- _EXERCISE DIRECTIONS_:
If a line comes after the one containing "(dm.toGeomPoints (pointGalHom W (ringClassField K ι m) γ dm.y))", leave it out; copy every line before it, and that line too, exactly as written, starting from the first line of the entries.

- _DATASET EXCERPTS_:

/-- **The Kummer part of `hκsel` (input of `JET.tamagawaExponent_le_mInfty_of_rowData`), modulo
[GZ86 III (3.1)]**, in the `H63` binder's currency: for `E/ℚ` globally minimal with `ρ̄_{E,p}` onto at an
odd `p`, `K` imaginary quadratic with `d_K ∉ {−3, −4}` and the Heegner hypothesis for `N = N_E`, a frame
`(Dt, β, ι)`, a conductor `c ∈ Λ` whose prime factors have index `≥ k`, and ANY datum `d` of conductor
`c`: at every place `v` of `K` NOT over a prime factor of `c` (the index set of the Kummer clause of
`Jetchev2008.modifiedSelmerGroup`), `loc_v c_k(c) ∈ H¹_Kum(K_v, E[p^k])`
(`(W.baseChange K).kummerSelmerStructure (p^k) v`). Complex places: `H¹(ℂ, ·) = 0`; finite places:
`hloc_concrete_of_GZ31_zhang` read through `comap_localization_kummerSelmerStructure`. GIVEN: `hGZ` =
[GZ86 III (3.1)] in the receptacle form for every datum (and every pair datum at `m`, datum at `m/ℓ`),
an integer `n′` prime to `p` carrying it (printed `n′ = #E(ℚ)_tors`), and the two Gross §3 CM facts
(`phi_heegnerPointOfConductor_mem_range_map_ringClassField`, `exists_generator_ringClassGalOver`) making
data exist at the divisors of `c`. [cite: GrossLMS1991, §6 Prop. 6.2 (1)] [cite: GrossZagier1986,
III (3.1)] [cite: Jetchev2008, §3.3.1/§3.4.1 (p. 816), Prop. 4.6 (p. 820)] -/
theorem localization_kolyvaginClass_mem_kummerSelmerStructure_of_GZ31 [W.IsElliptic] [W.IsGloballyMinimal]
    [NeZero (W.conductorNorm ℤ)]
    (hCM1 : phi_heegnerPointOfConductor_mem_range_map_ringClassField (W.conductorNorm ℤ) W K)
    (hCM2 : exists_generator_ringClassGalOver K)
    (hK : IsImaginaryQuadratic K) (hD3 : NumberField.discr K ≠ -3) (hD4 : NumberField.discr K ≠ -4)
    (hH : SatisfiesHeegnerHypothesis (W.conductorNorm ℤ) K)
    {p : ℕ} [Fact p.Prime] (hp2 : p ≠ 2) (hρ : W.HasSurjectiveModNGaloisRep p)
    (Dt : ModularParametrizationData W (W.conductorNorm ℤ)) (β : ℤ) (ι : K →+* ℂ)
    {n' : ℤ} (hcop' : IsCoprime (p : ℤ) n')
    (hGZ : ∀ (m : ℕ) (dm : KolyvaginHeegnerData Dt β ι m)
      (γ : ringClassField K ι m ≃ₐ[ℚ] ringClassField K ι m), γ ∈ ringClassGal ι m →
      ∀ v : HeightOneSpectrum (𝓞 K), ¬ (W.baseChange K).HasGoodReductionAt v →
        n' • pointsMap (W.baseChange K) (v.adicCompletion K)
            (dm.toGeomPoints (pointGalHom W (ringClassField K ι m) γ dm.y)) ∈
          E0Receptacle (W.baseChange K) v ∧
        ∀ (ℓ : ℕ), ℓ ∈ m.primeFactors → ∀ (dm' : KolyvaginHeegnerData Dt β ι (m / ℓ))
          (hle : ringClassField K ι (m / ℓ) ≤ ringClassField K ι m),
          n' • pointsMap (W.baseChange K) (v.adicCompletion K)
              (dm.toGeomPoints (pointGalHom W (ringClassField K ι m) γ
                (WeierstrassCurve.Affine.Point.map (W' := W)
                  ((RingClassField.inclusion ι hle).restrictScalars ℚ) dm'.y))) ∈
            E0Receptacle (W.baseChange K) v)
    {c : ℕ} (hc : Squarefree c) {k : ℕ}
    (hcK : ∀ ℓ ∈ c.primeFactors, Zhang2014.IsKolyvaginPrime (W.conductorNorm ℤ) W K p ℓ ∧
      k ≤ Zhang2014.kolyvaginIndex W p ℓ)
    (d : KolyvaginHeegnerData Dt β ι c) [∀ j : ℕ, NumberField (ringClassField K ι j)]
    (v : Place K) (hv : ∀ ℓ ∈ c.primeFactors, ¬ Jetchev2008.PlaceOver K v ℓ) :
    galoisCohomology.localization ((W.baseChange K).torsionGaloisModule ((p ^ k : ℕ) : ℤ)) v 1
        (d.kolyvaginClass (Fact.out : p.Prime) k) ∈
      (W.baseChange K).kummerSelmerStructure ((p ^ k : ℕ) : ℤ) v := by
  have hp : p.Prime := Fact.out
  rcases v with w | 𝔳
  · -- complex place: `H¹(ℂ, ·) = 0`
    haveI : IsTotallyComplex K := hK.2
    have hw : w.IsComplex := IsTotallyComplex.isComplex w
    have htop := GlobalDuality.addSubgroup_galoisCohomology_inl_eq_top_of_isComplex
      ((W.baseChange K).torsionGaloisModule ((p ^ k : ℕ) : ℤ)) hw
      ((W.baseChange K).kummerSelmerStructure ((p ^ k : ℕ) : ℤ) (Sum.inl w))
    rw [htop]
    exact AddSubgroup.mem_top _
  · -- finite place `𝔳 ∤ c`
    have hcv : (c : 𝓞 K) ∉ 𝔳.asIdeal := fun h ↦ by
      obtain ⟨ℓ, hℓ, hℓv⟩ := exists_primeFactor_mem_of_natCast_mem hc 𝔳 h
      exact hv ℓ hℓ ⟨𝔳, rfl, hℓv⟩
    have hND : IsCoprime (W.conductorNorm ℤ : ℤ) (NumberField.discr K) :=
      KolyvaginAssembly.isCoprime_discr_of_satisfiesHeegnerHypothesis hK hH
    have hD : NumberField.discr K < -4 := KolyvaginAssembly.discr_lt_neg_four hK ⟨hD3, hD4⟩
    have hinert : ∀ (m' : ℕ), m' ∣ c → ∀ q ∈ m'.primeFactors, (Ideal.span {(q : 𝓞 K)}).IsPrime :=
      fun m' hm' q hq ↦ (hcK q (Nat.primeFactors_mono hm' hc.ne_zero hq)).1.2.2.2.2.1
    -- data at every divisor of `c` (the given `d` at `c` itself)
    have hne : ∀ m' : ℕ, m' ∣ c → Nonempty (KolyvaginHeegnerData Dt β ι m') := fun m' hm' ↦
      BirchSwinnertonDyer.Theorems.nonempty_kolyvaginHeegnerData_of_grossCM hCM1 hCM2 hK hH Dt β ι
        d.dvd_sq_sub (hc.squarefree_of_dvd hm') (hinert m' hm')
    let data : (m' : ℕ) → m' ∣ c → KolyvaginHeegnerData Dt β ι m' := fun m' hm' ↦
      if h : m' = c then h ▸ d else (hne m' hm').some
    have hdata : data c dvd_rfl = d := by simp [data]
    have hcop : IsCoprime ((p ^ k : ℕ) : ℤ) n' := by
      rw [Nat.cast_pow]; exact IsCoprime.pow_left hcop'
    have h := hloc_concrete_of_GZ31_zhang hK ι hp Dt hND hD hc hcK data hcop
      (fun m hm γ hγ v hbad ↦ ⟨(hGZ m (data m hm) γ hγ v hbad).1,
        fun ℓ hℓ hle ↦ (hGZ m (data m hm) γ hγ v hbad).2 ℓ hℓ _ hle⟩)
      (fun m hm ↦ RingClassNoTorsion.isAdmissible_pointsSubgroup _ hK
        (ne_zero_of_dvd_ne_zero hc.ne_zero hm) hp hp2 hρ k) c dvd_rfl 𝔳 hcv
    rw [hdata] at h
    rw [← AddSubgroup.mem_comap, (W.baseChange K).comap_localization_kummerSelmerStructure]
    exact h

- _RESULT_:
/-- **The Kummer part of `hκsel` (input of `JET.tamagawaExponent_le_mInfty_of_rowData`), modulo
[GZ86 III (3.1)]**, in the `H63` binder's currency: for `E/ℚ` globally minimal with `ρ̄_{E,p}` onto at an
odd `p`, `K` imaginary quadratic with `d_K ∉ {−3, −4}` and the Heegner hypothesis for `N = N_E`, a frame
`(Dt, β, ι)`, a conductor `c ∈ Λ` whose prime factors have index `≥ k`, and ANY datum `d` of conductor
`c`: at every place `v` of `K` NOT over a prime factor of `c` (the index set of the Kummer clause of
`Jetchev2008.modifiedSelmerGroup`), `loc_v c_k(c) ∈ H¹_Kum(K_v, E[p^k])`
(`(W.baseChange K).kummerSelmerStructure (p^k) v`). Complex places: `H¹(ℂ, ·) = 0`; finite places:
`hloc_concrete_of_GZ31_zhang` read through `comap_localization_kummerSelmerStructure`. GIVEN: `hGZ` =
[GZ86 III (3.1)] in the receptacle form for every datum (and every pair datum at `m`, datum at `m/ℓ`),
an integer `n′` prime to `p` carrying it (printed `n′ = #E(ℚ)_tors`), and the two Gross §3 CM facts
(`phi_heegnerPointOfConductor_mem_range_map_ringClassField`, `exists_generator_ringClassGalOver`) making
data exist at the divisors of `c`. [cite: GrossLMS1991, §6 Prop. 6.2 (1)] [cite: GrossZagier1986,
III (3.1)] [cite: Jetchev2008, §3.3.1/§3.4.1 (p. 816), Prop. 4.6 (p. 820)] -/
theorem localization_kolyvaginClass_mem_kummerSelmerStructure_of_GZ31 [W.IsElliptic] [W.IsGloballyMinimal]
    [NeZero (W.conductorNorm ℤ)]
    (hCM1 : phi_heegnerPointOfConductor_mem_range_map_ringClassField (W.conductorNorm ℤ) W K)
    (hCM2 : exists_generator_ringClassGalOver K)
    (hK : IsImaginaryQuadratic K) (hD3 : NumberField.discr K ≠ -3) (hD4 : NumberField.discr K ≠ -4)
    (hH : SatisfiesHeegnerHypothesis (W.conductorNorm ℤ) K)
    {p : ℕ} [Fact p.Prime] (hp2 : p ≠ 2) (hρ : W.HasSurjectiveModNGaloisRep p)
    (Dt : ModularParametrizationData W (W.conductorNorm ℤ)) (β : ℤ) (ι : K →+* ℂ)
    {n' : ℤ} (hcop' : IsCoprime (p : ℤ) n')
    (hGZ : ∀ (m : ℕ) (dm : KolyvaginHeegnerData Dt β ι m)
      (γ : ringClassField K ι m ≃ₐ[ℚ] ringClassField K ι m), γ ∈ ringClassGal ι m →
      ∀ v : HeightOneSpectrum (𝓞 K), ¬ (W.baseChange K).HasGoodReductionAt v →
        n' • pointsMap (W.baseChange K) (v.adicCompletion K)
            (dm.toGeomPoints (pointGalHom W (ringClassField K ι m) γ dm.y)) ∈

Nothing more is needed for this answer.